Peter Eliasberg, managing attorney for the ACLU of Southern California, said the organization would continue to argue that the land transfer failed to address concerns over the separation of church and state.
"Although we're disappointed by today's decision, we're encouraged that the case is not over," Mr. Eliasberg said. "The cross is unquestionably a sectarian symbol, and it is wrong for the govennnent to make such a deliberate effort to maintain it as a national memorial."
The Mojave Cross is now encased in a plywood box, hidden from view while litigation is on-going. The original wooden cross has been replaced several times, and the current version is constructed of white metal.
"Congress has repeatedly voted overwhelmingly to protect the Mojave Cross as a memorial to veterans and those who have died to defend our nation, never intending it to be preserved as a religious symbol," said Mr. Lewis, whose district includes the desert area where the cross is located.
"I am gratified that the Supreme Court has upheld the right and authority of Congress to seek these solutions in memory of our veterans," he said.
The decision came as a victory for religious-freedom groups fighting efforts to eliminate religious symbols and references from the public square.
"A passive monument acknowledging our nation's religious heritage cannot be interpreted as an establishment of religion," said Joseph Infranco, senior counsel of the Alliance Defense Fund, which filed a friend-of-the-court brief defending the cross. "To make that accusation, one must harbor both a hostility to the nation's history and a deep misunderstanding of the First Amendment."

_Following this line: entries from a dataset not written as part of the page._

/-- **The budget with `θ = 1/4`.** Hypotheses: `q² = Λ`, `q ≥ 3000` (`Λ ≥ 9·10⁶`), `E > 0` (= `e^{Re Ψ(u_s)}`),
`4Λ ≤ R ≤ n ≤ 16Λ` (`R = Re c`, `n = ‖c‖`), `0 ≤ β ≤ 6` (= `‖b‖`), `0 ≤ η ≤ 1/474`, `1 ≤ ℓ ≤ 16/5`
(= `x_s − δ − (υ−2) + 1`), `|y| ≤ 1/10` (= `y_s`), `ρ ≥ −1` (= `Re(b²/4c)`). Conclusion: the `hbudget` hypothesis of
`laplaceFar_of_pointwise` with `M_c = 30Λ`, `δ = 1/30`, `A = Λ/500`, `E_conn = E·e^{−Λ}|y|`, `θ = 1/4`. -/
theorem budget_quarter_v3 {Λ q E R n β η ℓ y ρ : ℝ} (hq : q ^ 2 = Λ) (hq0 : 3000 ≤ q) (hE : 0 < E)
    (hR : 4 * Λ ≤ R) (hRn : R ≤ n) (hn : n ≤ 16 * Λ) (hβ0 : 0 ≤ β) (hβ : β ≤ 6) (hη0 : 0 ≤ η) (hη : η ≤ 1 / 474)
    (hℓ0 : 1 ≤ ℓ) (hℓ : ℓ ≤ 16 / 5) (hy : |y| ≤ 1 / 10) (hρ : -1 ≤ ρ) :
    E * (Real.exp (β ^ 2 / R) * (4 * (30 * Λ) / R ^ 2 + Real.exp (-(R * (1 / 30) ^ 2 / 4)) * Real.sqrt (2 * π / R) +
        η * Real.sqrt (2 * π / R)) + (1 + η) * Real.exp (-(Λ / 500)) * ℓ) + Real.exp (Real.log E - Λ) * |y| ≤
      1 / 4 * (Real.exp (Real.log E + ρ) * (π / n) ^ (1 / 2 : ℝ)) := by
  have hqpos : 0 < q := by linarith
  have hΛ : Λ = q ^ 2 := hq.symm
  have hΛpos : 0 < Λ := by rw [hΛ]; positivity
  have hΛ9 : 9000000 ≤ Λ := by
    have : (3000 : ℝ) ^ 2 ≤ q ^ 2 := pow_le_pow_left₀ (by norm_num) hq0 2
    rw [hΛ]; linarith
  have hRpos : 0 < R := by linarith
  have hnpos : 0 < n := by linarith
  -- two elementary exponential bounds (also in the tree as `Literature…Tao2016.exp_neg_le_inv` /
  -- `Literature…Automorphic.exp_neg_le_two_div_sq`; restated locally to keep the imports light)
  have exp_neg_le_inv : ∀ {y : ℝ}, 0 < y → Real.exp (-y) ≤ 1 / y := by
    intro y hy
    have h1 : 1 + y ≤ Real.exp y := by linarith [Real.add_one_le_exp y]
    rw [Real.exp_neg, inv_eq_one_div]
    exact one_div_le_one_div_of_le hy (by linarith)
  have exp_neg_le_two_div_sq : ∀ {y : ℝ}, 0 < y → Real.exp (-y) ≤ 2 / y ^ 2 := by
    intro y hy
    have h1 : 1 + y + y ^ 2 / 2 ≤ Real.exp y := Real.quadratic_le_exp_of_nonneg hy.le
    have h2 : y ^ 2 / 2 ≤ Real.exp y := by nlinarith
    rw [Real.exp_neg, inv_eq_one_div, div_le_div_iff₀ (Real.exp_pos y) (by positivity)]
    nlinarith
  -- transcendental pieces, one by one
  have h1 : Real.exp (β ^ 2 / R) ≤ 3 := by
    have hx : β ^ 2 / R ≤ 1 := by
      rw [div_le_one hRpos]; nlinarith
    calc Real.exp (β ^ 2 / R) ≤ Real.exp 1 := Real.exp_monotone hx
      _ ≤ 3 := Real.exp_one_lt_d9.le.trans (by norm_num)
  have h2 : 4 * (30 * Λ) / R ^ 2 ≤ 15 / 2 / Λ := by
    have hRR : (4 * Λ) * (4 * Λ) ≤ R * R := mul_le_mul hR hR (by positivity) (by positivity)
    rw [div_le_div_iff₀ (by positivity) hΛpos]
    nlinarith [hRR, hΛpos]
  have h3 : Real.sqrt (2 * π / R) ≤ 63 / 50 / q := sqrt_two_pi_div_le_v3 hq hqpos hR
  have h4 : Real.exp (-(R * (1 / 30) ^ 2 / 4)) ≤ 3600 / R := by
    have := exp_neg_le_inv (y := R * (1 / 30) ^ 2 / 4) (by positivity)
    calc Real.exp (-(R * (1 / 30) ^ 2 / 4)) ≤ 1 / (R * (1 / 30) ^ 2 / 4) := this
      _ = 3600 / R := by field_simp; ring
  have h5 : Real.exp (-(Λ / 500)) ≤ 2 / (Λ / 500) ^ 2 := exp_neg_le_two_div_sq (by positivity)
  have h6 : Real.exp (Real.log E - Λ) * |y| ≤ E * (1 / Λ) * (1 / 10) := by
    rw [Real.exp_sub, Real.exp_log hE]
    have : E / Real.exp Λ = E * Real.exp (-Λ) := by rw [Real.exp_neg]; ring
    rw [this]
    have hyn : 0 ≤ |y| := abs_nonneg y
    have := exp_neg_le_inv hΛpos
    calc E * Real.exp (-Λ) * |y| ≤ E * (1 / Λ) * |y| := by gcongr
      _ ≤ E * (1 / Λ) * (1 / 10) := by gcongr
  have h7 : 11 / 25 / q ≤ (π / n) ^ (1 / 2 : ℝ) := le_rpow_half_pi_div_v3 hq hqpos hnpos hn
  have h8 : E * (1 / 3) ≤ Real.exp (Real.log E + ρ) := by
    rw [Real.exp_add, Real.exp_log hE]
    have : (1 : ℝ) / 3 ≤ Real.exp ρ := by
      calc (1 : ℝ) / 3 ≤ Real.exp (-1) := by
            rw [Real.exp_neg, inv_eq_one_div]
            exact one_div_le_one_div_of_le (Real.exp_pos 1) (Real.exp_one_lt_d9.le.trans (by norm_num))
        _ ≤ Real.exp ρ := Real.exp_monotone hρ
    exact mul_le_mul_of_nonneg_left this hE.le
  -- put the pieces together: LHS ≤ E·(stuff in 1/q, 1/Λ) and RHS ≥ E·(49/1200)/q
  have hsq : 0 ≤ Real.sqrt (2 * π / R) := Real.sqrt_nonneg _
  have hexp1 : 0 ≤ Real.exp (β ^ 2 / R) := (Real.exp_pos _).le
  have hA : Real.exp (β ^ 2 / R) * (4 * (30 * Λ) / R ^ 2 + Real.exp (-(R * (1 / 30) ^ 2 / 4)) * Real.sqrt (2 * π / R) +
        η * Real.sqrt (2 * π / R)) ≤ 3 * (15 / 2 / Λ + (3600 / R) * (63 / 50 / q) + η * (63 / 50 / q)) := by
    have hin : 4 * (30 * Λ) / R ^ 2 + Real.exp (-(R * (1 / 30) ^ 2 / 4)) * Real.sqrt (2 * π / R) +
        η * Real.sqrt (2 * π / R) ≤ 15 / 2 / Λ + (3600 / R) * (63 / 50 / q) + η * (63 / 50 / q) := by
      have t2 : Real.exp (-(R * (1 / 30) ^ 2 / 4)) * Real.sqrt (2 * π / R) ≤ (3600 / R) * (63 / 50 / q) :=
        mul_le_mul h4 h3 hsq (by positivity)
      have t3 : η * Real.sqrt (2 * π / R) ≤ η * (63 / 50 / q) := mul_le_mul_of_nonneg_left h3 hη0
      linarith
    have hin0 : 0 ≤ 4 * (30 * Λ) / R ^ 2 + Real.exp (-(R * (1 / 30) ^ 2 / 4)) * Real.sqrt (2 * π / R) +
        η * Real.sqrt (2 * π / R) := by positivity
    calc _ ≤ 3 * (4 * (30 * Λ) / R ^ 2 + Real.exp (-(R * (1 / 30) ^ 2 / 4)) * Real.sqrt (2 * π / R) +
          η * Real.sqrt (2 * π / R)) := mul_le_mul_of_nonneg_right h1 hin0
      _ ≤ _ := by gcongr
  have hB : (1 + η) * Real.exp (-(Λ / 500)) * ℓ ≤ 2 * (2 / (Λ / 500) ^ 2) * (16 / 5) := by
    have : (1 + η) ≤ 2 := by linarith
    have hℓ' : 0 ≤ ℓ := by linarith
    calc (1 + η) * Real.exp (-(Λ / 500)) * ℓ ≤ 2 * (2 / (Λ / 500) ^ 2) * ℓ := by gcongr
      _ ≤ 2 * (2 / (Λ / 500) ^ 2) * (16 / 5) := by gcongr
  -- reduce to an inequality in `q` alone
  have hR' : 3600 / R ≤ 3600 / (4 * Λ) := div_le_div_of_nonneg_left (by norm_num) (by positivity) hR
  have key : 3 * (15 / 2 / Λ + (3600 / (4 * Λ)) * (63 / 50 / q) + (1 / 474) * (63 / 50 / q)) +
      2 * (2 / (Λ / 500) ^ 2) * (16 / 5) + (1 / Λ) * (1 / 10) ≤ 1 / 4 * ((1 / 3) * (11 / 25 / q)) := by
    -- substitute `t = 1/q ∈ (0, 1/3000]`
    have ht0 : 0 < 1 / q := by positivity
    have ht : 1 / q ≤ 1 / 3000 := one_div_le_one_div_of_le (by norm_num) hq0
    have e1 : 15 / 2 / Λ = 15 / 2 * (1 / q) ^ 2 := by rw [hΛ]; field_simp
    have e2 : 3600 / (4 * Λ) = 900 * (1 / q) ^ 2 := by rw [hΛ]; field_simp; ring
    have e3 : (63 : ℝ) / 50 / q = 63 / 50 * (1 / q) := by field_simp
    have e4 : 2 / (Λ / 500) ^ 2 = 500000 * (1 / q) ^ 4 := by rw [hΛ]; field_simp; ring
    have e5 : 1 / Λ = (1 / q) ^ 2 := by rw [hΛ]; field_simp
    have e6 : (11 : ℝ) / 25 / q = 11 / 25 * (1 / q) := by field_simp
    rw [e1, e2, e3, e4, e5, e6]
    set t : ℝ := 1 / q with htdef
    have ht2 : t ^ 2 ≤ t / 3000 := by
      calc t ^ 2 = t * t := by ring
        _ ≤ t * (1 / 3000) := by gcongr
        _ = t / 3000 := by ring
    have ht3 : t ^ 3 ≤ t / 9000000 := by
      calc t ^ 3 = t * t ^ 2 := by ring
        _ ≤ t * (t / 3000) := by gcongr
        _ = t ^ 2 / 3000 := by ring
        _ ≤ (t / 3000) / 3000 := by gcongr
        _ = t / 9000000 := by ring
    have ht4 : t ^ 4 = t * t ^ 3 := by ring
    have ht4' : t ^ 4 ≤ t / 27000000000 := by
      calc t ^ 4 = t * t ^ 3 := by ring
        _ ≤ t * (t / 9000000) := by gcongr
        _ = t ^ 2 / 9000000 := by ring
        _ ≤ (t / 3000) / 9000000 := by gcongr
        _ = t / 27000000000 := by ring
    have hgoal : 3 * (15 / 2 * t ^ 2 + 900 * t ^ 2 * (63 / 50 * t) + 1 / 474 * (63 / 50 * t)) +
        2 * (500000 * t ^ 4) * (16 / 5) + t ^ 2 * (1 / 10) ≤ 1 / 4 * (1 / 3 * (11 / 25 * t)) := by
      have e : 900 * t ^ 2 * (63 / 50 * t) = 1134 * t ^ 3 := by ring
      rw [e]
      linarith
    exact hgoal
  have hmid : 3 * (15 / 2 / Λ + (3600 / R) * (63 / 50 / q) + η * (63 / 50 / q)) + 2 * (2 / (Λ / 500) ^ 2) * (16 / 5) +
      (1 / Λ) * (1 / 10) ≤ 1 / 4 * ((1 / 3) * (11 / 25 / q)) := by
    have e1 : (3600 / R) * (63 / 50 / q) ≤ (3600 / (4 * Λ)) * (63 / 50 / q) :=
      mul_le_mul_of_nonneg_right hR' (by positivity)
    have e2 : η * (63 / 50 / q) ≤ (1 / 474) * (63 / 50 / q) := mul_le_mul_of_nonneg_right hη (by positivity)
    linarith
  calc E * (Real.exp (β ^ 2 / R) * (4 * (30 * Λ) / R ^ 2 + Real.exp (-(R * (1 / 30) ^ 2 / 4)) * Real.sqrt (2 * π / R) +
          η * Real.sqrt (2 * π / R)) + (1 + η) * Real.exp (-(Λ / 500)) * ℓ) + Real.exp (Real.log E - Λ) * |y|
      ≤ E * (3 * (15 / 2 / Λ + (3600 / R) * (63 / 50 / q) + η * (63 / 50 / q)) + 2 * (2 / (Λ / 500) ^ 2) * (16 / 5)) +
          E * (1 / Λ) * (1 / 10) := by
        gcongr
    _ = E * (3 * (15 / 2 / Λ + (3600 / R) * (63 / 50 / q) + η * (63 / 50 / q)) + 2 * (2 / (Λ / 500) ^ 2) * (16 / 5) +
          (1 / Λ) * (1 / 10)) := by ring
    _ ≤ E * (1 / 4 * ((1 / 3) * (11 / 25 / q))) := mul_le_mul_of_nonneg_left hmid hE.le
    _ = 1 / 4 * ((E * (1 / 3)) * (11 / 25 / q)) := by ring
    _ ≤ 1 / 4 * (Real.exp (Real.log E + ρ) * (π / n) ^ (1 / 2 : ℝ)) := by
        gcongr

Eric Rassbach, national litigation director of the Becket Fund for Religious Liberty, which also filed a brief in the case, applauded the ruling as "simple common sense."
"The First Amendment guarantees the right to speak and believe freely; it does not give busy-bodies the right to cut down religious symbols they don't like," Mr. Rassback said.
At the same time, the ruling leaves unanswered several questions, such as what legal standard should be applied to religious displays on public property, according to the Becket Fund.
The cross supporters had feared that an unfavorable ruling would have jeopardized the nation's hundreds of cross-bearing roadside memorials, as well as other war memorials.
At least two other cross cases are in federal court. One concerns a 29-foot cross at a war memorial on Mount Soledad near San Diego and the other the 12-foot roadside crosses that Utah uses to memorialize highway patrol troopers killed in the line of duty. [Emphasis added].